In his talk, Mr. Parr identified human nature as one of the key causes of the current financial crisis. The problem is not, however, egoistic behavior, as one might have thought. Instead, inductive reasoning is the main culprit. Inductive reasoning, based on the assumption that the future will be like the past, is essential for human beings to survive in this world, but it may also drive them into an existential or financial crisis. If everyone believes that prices will go up, as in our case housing prices, because housing prices always went up in the past, and the issued credit volume by lenders is not fully backed by real assets, then we may face a vicious problem of collective action when prices actually fall.

The problem of collective action that arises in this case is, quite refreshingly, not that no action takes place, as in the Prisoner’s Dilemma game where everybody defects. Instead, the problem is that too much action takes place because everyone tries to sell, and the run on the banks effectively shuts them down. To illustrate this point, Mr. Parr used the metaphor of a ship in danger to capsize because too many people lean on one side of the boat. Coordinated action, then, if everyone runs from the one side of the boat to the other, will surely do the trick and sink the ship. How can we avoid such unwelcome collective disaster?

Possible solutions
Back to human nature. I think that a good starting point to solve this problem is David Hume’s insight that human beings cannot change their nature, but they can change their environment. Human beings can, by intelligent institutional design, artificially create institutions that guard themselves against collective failure such as we currently experience.

One such institutional coordination device is free markets. If everything goes fine, the invisible hand optimally allocates our scarce resources. That is a start. But markets alone do not always produce socially optimal outcomes. Indeed, as the last couple of months have shown, markets may not even produce stable suboptimal outcomes, but instead falter altogether. But what should we do if the invisible hand gets out of hand? The most obvious answer to this question is government intervention. There are two options. We can either follow a piecemeal strategy or call for systematic government regulations.

The general strategy in the US has been, in particular over the last eight years during which the Bush administration reduced regulations for banks, insurers, lenders, and credit raters, to interfere with the market only in emergency cases and otherwise to let the market work as freely as possible. But this strategy is extremely short-sighted because it does not allow us to prevent unfavorable situations such as that which we currently face.

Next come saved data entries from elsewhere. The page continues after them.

import Mathlib
import Summits.ResolutionOfSingularities.ResolutionOfSingularities.Theorems.WildQuotientsWildQuotientResolutionJordanFiveMu2CoverDefs
import Summits.ResolutionOfSingularities.ResolutionOfSingularities.Theorems.FrobeniusClosingPatchingRelPerfectQuotientRegularityTools

/-!
# R-T rung, `J₅`, `μ₂`-vertex: the twisted-root cover `U₂ = (k[s,Y,pass] ⧸ (Φ))[1/î]` is a regular ring

(crux stmt-ResolutionOfSingularities-15640 `WildQuotients.WildQuotientResolution`, line `Sketch`,
sector `|G| = p`; RUNG V5 of `L/w45c/CHAIN.md` v8.1, brick B7/`HP₂` step (α) part 2d
(res-L1-w45c-plan-1 RULING 2026-08-27T11:12Z; the `IsRegularRing` input of Király–Lütkebohmert
`TameTransfer.isRegularRing_fixedPoints_zpowers`, p460154); smoothness certificate = res-L1-w45c-idea-2's
weighted EULER identity (`W2Euler.lean` b79f004da20cc391; in the tree as
`JordanFive.four_mul_coverIHat_eq`, p530316), Jacobian criterion = the tree's
`MvPolynomial.isRegularLocalRing_localization_quotient_of_pderiv_notMem`
(`…FrobeniusClosingPatchingRelPerfectQuotientRegularityTools`, Matsumura 14.2).
[OURS · L1 W4.5c] — NOT a statement of any manuscript; replaces the role of no printed item.
Prover res-type-036. Def-free.)

`A = MvPolynomial (Option (Fin n)) k` (`s = X none`, `Yᵢ = X (some ·)` on the slots `a,…,e`),
`Φ = coverPhi s Y₀ Y₁ Y₂ Y₃ Y₄`, `î = coverIHat …`, `B = A ⧸ (Φ)`, `U₂ = B[1/î]`.
* `pderiv_coverPhi_none/_a/_b/_c/_d` — the five partial derivatives of `Φ`;
* `four_mul_coverIHat_eq_pderiv` — `4î = 6Φ + s·∂ₛΦ − 4Y₀∂₀Φ − 3Y₁∂₁Φ − 2Y₂∂₂Φ − Y₃∂₃Φ` in `A`;
* `exists_pderiv_coverPhi_notMem` — at a prime `Q ∋ Φ` with `î ∉ Q` (and `2 ≠ 0` in `k`) some
  `∂Φ/∂v ∉ Q`;
* `isRegularLocalRing_localization_quotient_coverPhi` — `B_{Q̄}` is a regular local ring at every
  prime `Q̄` of `B` not containing `î`;
* **`isRegularRing_away_coverIHat`** — `U₂ = B[1/î]` is a regular ring (its local rings are the
  `B_{Q̄}`, `î ∉ Q̄`).
-/

-- single-problem summit: the doubled namespace component `ResolutionOfSingularities` is forced
set_option linter.dupNamespace false

noncomputable section

open MvPolynomial

namespace Summit.ResolutionOfSingularities.ResolutionOfSingularities.Theorems.WildQuotientResolution.JordanFive

variable (k : Type) [Field k] (n : ℕ) (a b c d e : Fin n)
  (hab : a ≠ b) (hac : a ≠ c) (had : a ≠ d) (hae : a ≠ e) (hbc : b ≠ c) (hbd : b ≠ d)
  (hbe : b ≠ e) (hcd : c ≠ d) (hce : c ≠ e) (hde : d ≠ e)

/-! ## The five partial derivatives of `Φ` -/

/-- Partial derivatives kill numerals. [folklore] -/
theorem pderiv_natCast' {ι : Type} (i : ι) (m : ℕ) :
    pderiv i ((m : MvPolynomial ι k)) = 0 := Derivation.map_natCast _ m

/-- `∂Φ/∂s`. [OURS · L1 W4.5c; W2Euler `Phi_s`] -/
theorem pderiv_coverPhi_none :
    pderiv none (coverPhi (X none) (X (some a)) (X (some b)) (X (some c)) (X (some d)) (X (some e)) :
        MvPolynomial (Option (Fin n)) k) =
      -2 * X (some b) * X (some c) + 3 * X (some b) * X (some c) ^ 2
        - 6 * X (some b) ^ 2 * X (some d) + 6 * X (some a) * X (some d)
        + 6 * X (some a) * X (some b) * X (some e) - 2 * X none * X (some b) ^ 2 * X (some c)
        + 4 * X none * X (some a) * X (some c) - 4 * X none * X (some a) * X (some c) ^ 2
        + 12 * X none * X (some a) * X (some b) * X (some d)
        + 3 * X none ^ 2 * X (some a) * X (some b) * X (some c) := by
  classical
  simp only [coverPhi, coverIHat, coverJHat, map_add, map_sub, map_neg, pderiv_mul, pderiv_pow,
    pderiv_X_self, pderiv_X_of_ne (Option.some_ne_none _)]
  have e2 := pderiv_natCast' k (none : Option (Fin n)) 2
  have e3 := pderiv_natCast' k (none : Option (Fin n)) 3
  have e6 := pderiv_natCast' k (none : Option (Fin n)) 6
  have e9 := pderiv_natCast' k (none : Option (Fin n)) 9
  have e12 := pderiv_natCast' k (none : Option (Fin n)) 12
  simp only [Nat.cast_ofNat] at e2 e3 e6 e9 e12
  simp only [e2, e3, e6, e9, e12, zero_mul, mul_zero, zero_add, add_zero, sub_zero, neg_zero]
  ring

It allows only for rescue plans and ad hoc modifications to the current system, as Mr. Parr discussed.

It seems that in order to prevent collective failure, more systematic institutional design is necessary. The government must tame the market by legislating more rigorous rules for the ‘banking game’ that actually produce socially desirable outcomes, or at least avoid collective disaster. But is this sufficient? Does changing the rules of the game prevent corporations from following extremely risky strategies that, if they should go wrong, must be absorbed by taxpayers because a collapse of these enterprises would be even worse for the public?

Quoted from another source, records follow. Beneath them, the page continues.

import Literature.NumberTheory.EllipticCurves.HidaFamilyMembersTriangularBasisProofs
import Literature.NumberTheory.EllipticCurves.HidaFamilyMembersFlagCountProofs
import Literature.RingTheory.Valuation.AlgClosedResidue
import HarnessLib

/-!
# Hida's rank constancy implies the congruent ordinary newform of exact level `N` (proofs only)

Helper file (theorems only: no definition, no named fact; D-0026) of the seat of the named fact
`Literature.NumberTheory.EllipticCurves.hida_exists_congruent_ordinary_newform`
(`HidaFamilyMembers.lean`): the CLASSICAL REDUCTION of that fact to the Modularity Theorem
(`exists_isNewformOf`, a named fact of the tree) and to Hida's **rank constancy** (Hida,
*Elementary Modular Iwasawa Theory* (2022), Lemma 4.1.25 = Cor. 4.2.32; Hida 1986a,b): for
`p ∤ N`, the `W`-rank of the ordinary part of `S_k(Γ₀(N p); W)` does not depend on the weight
`k ≥ 2` in a fixed class modulo `p - 1` — here carried as an explicit HYPOTHESIS, in the form
"the number of `p`-adic unit eigenvalues of `U_p` on `S_k(Γ₀(N p))`, with multiplicity, is the same
in weights `k` and `2`".  Architecture (all proved here and in the two helper files
`HidaFamilyMembersFlagCountProofs`, `HidaFamilyMembersTriangularBasisProofs`):

1. integral coordinates on `S_k(Γ₀(L))` controlled `p`-adically by `q`-expansions
   (`exists_coordinates`: Deligne–Serre's lattice of `S_k(Γ₁(L))`, the adapted basis of
   `DeligneSerreLift.exists_adapted_basis`, `norm_repr_le`);
2. reduction modulo the maximal ideal of `𝒪 = ι(𝒪_{ℚ̄_p}) ⊆ ℂ`: the dimensions of the
   simultaneous generalised eigenspaces of the reduced Hecke operators `T_q` (`q ∤ N p`), `U_p` are
   the numbers of diagonal characters of the `U_p`-triangular Atkin–Lehner basis reducing to a given
   residual character (`finrank_iInf_maxGenEigenspace_residue_eq_card`, `exists_triangular_basis`);
3. multiplication by `E_{k-2} ≡ 1 (mod p)` is an injective intertwiner modulo `𝔪` from weight `2`
   to weight `k ≡ 2 (mod p - 1)` (Deligne–Serre 6.9–6.10), whence residual multiplicities can only
   grow with the weight; rank constancy forces equality for the `U_p`-unit characters;
4. the count of `U_p`-unit characters with given residual eigensystem at level `N' p` is
   `∑_{M ∣ N'} σ₀(N'/M) (r_k(M) + s_k(M))` (`r_k(M)`: congruent `p`-ordinary newforms of level `M`;
   `s_k(M)`: of level `M p`, zero for `k > 2` by Miyake Thm. 4.6.17 (2)), for every `N' ∣ N`; a
   triangular induction over the divisors of `N` then gives `r_k(N) = r_2(N) + s_2(N) ≥ 1`, the
   `1` being `f_E` itself (Modularity): a `p`-ordinary newform of weight `k` and level EXACTLY `N`
   congruent to `f_E` away from `N p`.

Main statement:
`Literature.NumberTheory.EllipticCurves.hida_exists_congruent_ordinary_newform_of_exists_isNewformOf_of_rank_constancy`.
[cite: Hida2022EMI, Lemma 4.1.25, Cor. 4.2.32] [cite: Hida1986, Thm. 1.1–1.2]
[cite: DeligneSerreASENS1974, 6.9–6.11] [cite: DiamondShurman2005, Prop. 5.6.2, Thm. 5.8.3]
-/

noncomputable section

open scoped MatrixGroups ModularForm
open CongruenceSubgroup UpperHalfPlane Module IsLocalRing Matrix

namespace Literature.NumberTheory.EllipticCurves.ModularForms.HidaRank

/-! ### The valuation ring `𝒪 = ι(𝒪_{ℚ̄_p}) ⊆ ℂ` -/

section Oc

variable {p : ℕ} [Fact p.Prime]

/-- There is a valuation subring of `ℂ` which is the closed unit ball of `|ι⁻¹ ·|_p`. [folklore] -/
theorem exists_valuationSubring_norm (ι : PadicAlgCl p ≃+* ℂ) :
    ∃ O : ValuationSubring ℂ, ∀ x, x ∈ O ↔ ‖ι.symm x‖ ≤ 1 :=
  ⟨(Valued.v (R := PadicAlgCl p)).valuationSubring.comap (ι.symm : ℂ →+* PadicAlgCl p), fun x ↦ by
    rw [ValuationSubring.mem_comap]
    exact Automorphic.PadicAlgCl.mem_valuationSubring_iff p _⟩

variable (ι : PadicAlgCl p ≃+* ℂ) {O : ValuationSubring ℂ} (hO : ∀ x, x ∈ O ↔ ‖ι.symm x‖ ≤ 1)
include hO

/-- The maximal ideal of `𝒪` is the open unit ball. [folklore] -/
theorem mem_maximalIdeal_iff_norm (x : O) : x ∈ maximalIdeal O ↔ ‖ι.symm (x : ℂ)‖ < 1 := by
  rw [IsLocalRing.mem_maximalIdeal, mem_nonunits_iff]
  constructor
  · intro h
    by_contra hlt
    have h1 : ‖ι.symm (x : ℂ)‖ = 1 := le_antisymm ((hO _).mp x.2) (not_lt.mp hlt)
    have hx0 : (x : ℂ) ≠ 0 := fun h0 ↦ by
      rw [h0, map_zero, norm_zero] at h1; exact zero_ne_one h1
    have hinv : (x : ℂ)⁻¹ ∈ O := by rw [hO, map_inv₀, norm_inv, h1, inv_one]
    exact h ⟨⟨x, ⟨(x : ℂ)⁻¹, hinv⟩, Subtype.ext (mul_inv_cancel₀ hx0),
      Subtype.ext (inv_mul_cancel₀ hx0)⟩, rfl⟩
  · intro h hu
    obtain ⟨u, hu⟩ := hu
    have h1 : ‖ι.symm ((u⁻¹ : Oˣ) : O)‖ ≤ 1 := (hO _).mp (u⁻¹ : Oˣ).1.2
    have h2 : ι.symm ((u : O) : ℂ) * ι.symm (((u⁻¹ : Oˣ) : O) : ℂ) = 1 := by
      rw [← map_mul]
      have : ((u : O) : ℂ) * (((u⁻¹ : Oˣ) : O) : ℂ) = (((u * u⁻¹ : Oˣ) : O) : ℂ) := by
        push_cast; rfl
      rw [this, mul_inv_cancel u]
      simp
    have h3 : ‖ι.symm ((u : O) : ℂ)‖ * ‖ι.symm (((u⁻¹ : Oˣ) : O) : ℂ)‖ = 1 := by
      rw [← norm_mul, h2, norm_one]
    rw [hu] at h3
    nlinarith [norm_nonneg (ι.symm (((u⁻¹ : Oˣ) : O) : ℂ)), norm_nonneg (ι.symm (x : ℂ))]

/-- Two integral elements have the same residue iff they are congruent modulo `𝔪`. [folklore] -/
theorem residue_eq_iff_norm (x y : O) : residue O x = residue O y ↔ ‖ι.symm (x : ℂ) - ι.symm (y : ℂ)‖ < 1 := by
  rw [← sub_eq_zero, ← map_sub, residue_eq_zero_iff, mem_maximalIdeal_iff_norm ι hO, ← map_sub]
  rfl

/-- The residue of an integral element is non-zero iff it is a unit, iff `|ι⁻¹ x| = 1`. [folklore] -/
theorem residue_ne_zero_iff_norm (x : O) : residue O x ≠ 0 ↔ ‖ι.symm (x : ℂ)‖ = 1 := by
  rw [Ne, residue_eq_zero_iff, mem_maximalIdeal_iff_norm ι hO, not_lt]
  exact ⟨fun h ↦ le_antisymm ((hO _).mp x.2) h, fun h ↦ h.ge⟩

end Oc

/-! ### The dimension of a finite direct sum of generalised eigenspaces -/

section IndepSum

variable {K : Type*} [Field K] {V : Type*} [AddCommGroup V] [Module K V] [FiniteDimensional K V]

/-- For an independent family and a finite set of indices,
`dim ⨆_{i ∈ s} E i = ∑_{i ∈ s} dim (E i)`. [folklore] -/
theorem finrank_biSup_eq_sum_of_iSupIndep {α : Type*} (E : α → Submodule K V) (hE : iSupIndep E)
    (s : Finset α) : finrank K ↥(⨆ i ∈ s, E i) = ∑ i ∈ s, finrank K ↥(E i) := by
  classical
  induction s using Finset.induction_on with
  | empty => simp
  | insert a s ha ih =>
    rw [Finset.iSup_insert, Finset.sum_insert ha, ← ih]
    have hdis : Disjoint (E a) (⨆ i ∈ s, E i) :=
      hE.disjoint_biSup (y := (s : Set α)) (by simpa using ha)
    have h := Submodule.finrank_sup_add_finrank_inf_eq (E a) (⨆ i ∈ s, E i)
    rw [hdis.eq_bot, finrank_bot, add_zero] at h
    exact h

/-- **The number of `p`-adic unit eigenvalues of an endomorphism, with multiplicity**, read off a
triangular form: if `f` is upper triangular in the basis `b` with diagonal `δ i`, then
`dim ⨆_{u, |ι⁻¹ u| = 1} (maximal generalised `u`-eigenspace of f) = #{i | |ι⁻¹ δ i| = 1}`.
[folklore] -/
theorem finrank_biSup_maxGenEigenspace_eq_card {p : ℕ} [Fact p.Prime] (ι : PadicAlgCl p ≃+* ℂ)
    {V : Type*} [AddCommGroup V] [Module ℂ V] [FiniteDimensional ℂ V] {n : ℕ}
    (b : Module.Basis (Fin n) ℂ V) (f : Module.End ℂ V) (δ : Fin n → ℂ)
    (htri : ∀ i, f (b i) - δ i • b i ∈ b.flag i.castSucc) :
    finrank ℂ ↥(⨆ (u : ℂ) (_ : ‖ι.symm u‖ = 1), f.maxGenEigenspace u) =
      (Finset.univ.filter fun i ↦ ‖ι.symm (δ i)‖ = 1).card := by
  classical
  -- single-operator count
  have hcount : ∀ u : ℂ, finrank ℂ ↥(f.maxGenEigenspace u) =
      (Finset.univ.filter fun i ↦ δ i = u).card := by
    intro u
    have h := finrank_iInf_maxGenEigenspace_eq_card (τ := Unit) b (fun _ ↦ f) (fun i _ ↦ δ i)
      (fun _ i ↦ htri i) (fun _ _ ↦ Commute.refl _) (fun _ ↦ u)
    rw [iInf_const] at h
    rw [h]
    congr 1
    ext i
    simp only [Finset.mem_filter, Finset.mem_univ, true_and]
    exact ⟨fun h ↦ congrFun h (), fun h ↦ funext fun _ ↦ h⟩
  -- only the diagonal entries contribute
  set Θ : Finset ℂ := (Finset.univ.image δ).filter fun u ↦ ‖ι.symm u‖ = 1 with hΘ
  have hzero : ∀ u, u ∉ Finset.univ.image δ → f.maxGenEigenspace u = ⊥ := by
    intro u hu
    have h := hcount u
    have h0 : (Finset.univ.filter fun i ↦ δ i = u).card = 0 := by
      rw [Finset.card_eq_zero, Finset.filter_eq_empty_iff]
      intro i _ hi
      exact hu (Finset.mem_image.mpr ⟨i, Finset.mem_univ _, hi⟩)
    rw [h0] at h
    exact Submodule.finrank_eq_zero.mp h
  have hsup : (⨆ (u : ℂ) (_ : ‖ι.symm u‖ = 1), f.maxGenEigenspace u) = ⨆ u ∈ Θ, f.maxGenEigenspace u := by
    apply le_antisymm
    · refine iSup₂_le fun u hu ↦ ?_
      by_cases hmem : u ∈ Finset.univ.image δ
      · exact le_biSup f.maxGenEigenspace (show u ∈ Θ from Finset.mem_filter.mpr ⟨hmem, hu⟩)
      · rw [hzero u hmem]; exact bot_le
    · refine iSup₂_le fun u hu ↦ ?_
      have hu' : ‖ι.symm u‖ = 1 := (Finset.mem_filter.mp hu).2
      exact le_iSup₂ (f := fun (u : ℂ) (_ : ‖ι.symm u‖ = 1) ↦ f.maxGenEigenspace u) u hu'
  rw [hsup, finrank_biSup_eq_sum_of_iSupIndep _ f.independent_maxGenEigenspace Θ,
    Finset.card_eq_sum_card_fiberwise (f := δ) (t := Θ) (fun i hi ↦ by
      have hi' : ‖ι.symm (δ i)‖ = 1 := by simpa using hi
      exact Finset.mem_filter.mpr ⟨Finset.mem_image_of_mem δ (Finset.mem_univ i), hi'⟩)]
  refine Finset.sum_congr rfl fun u hu ↦ ?_
  rw [hcount]
  congr 1
  ext i
  simp only [Finset.mem_filter, Finset.mem_univ, true_and, iff_and_self]
  intro hi
  rw [hi]
  exact (Finset.mem_filter.mp hu).2

end IndepSum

It seems that there is still a missing link that forces corporations and their managements to be more responsible for their actions. One possible solution to this problem is partial state ownership. The idea is straightforward. If the government bails out ailing companies, then it should receive a share in the company’s ownership in return, and when stock market prices recover, the government should sell the shares to private investors to the benefit of the taxpayers. This ties private interests to the public interest, at least partially, and thus forces all actors to pull in the same direction. No collective action problem here. Paul Krugman’s recent article on this topic is insightful.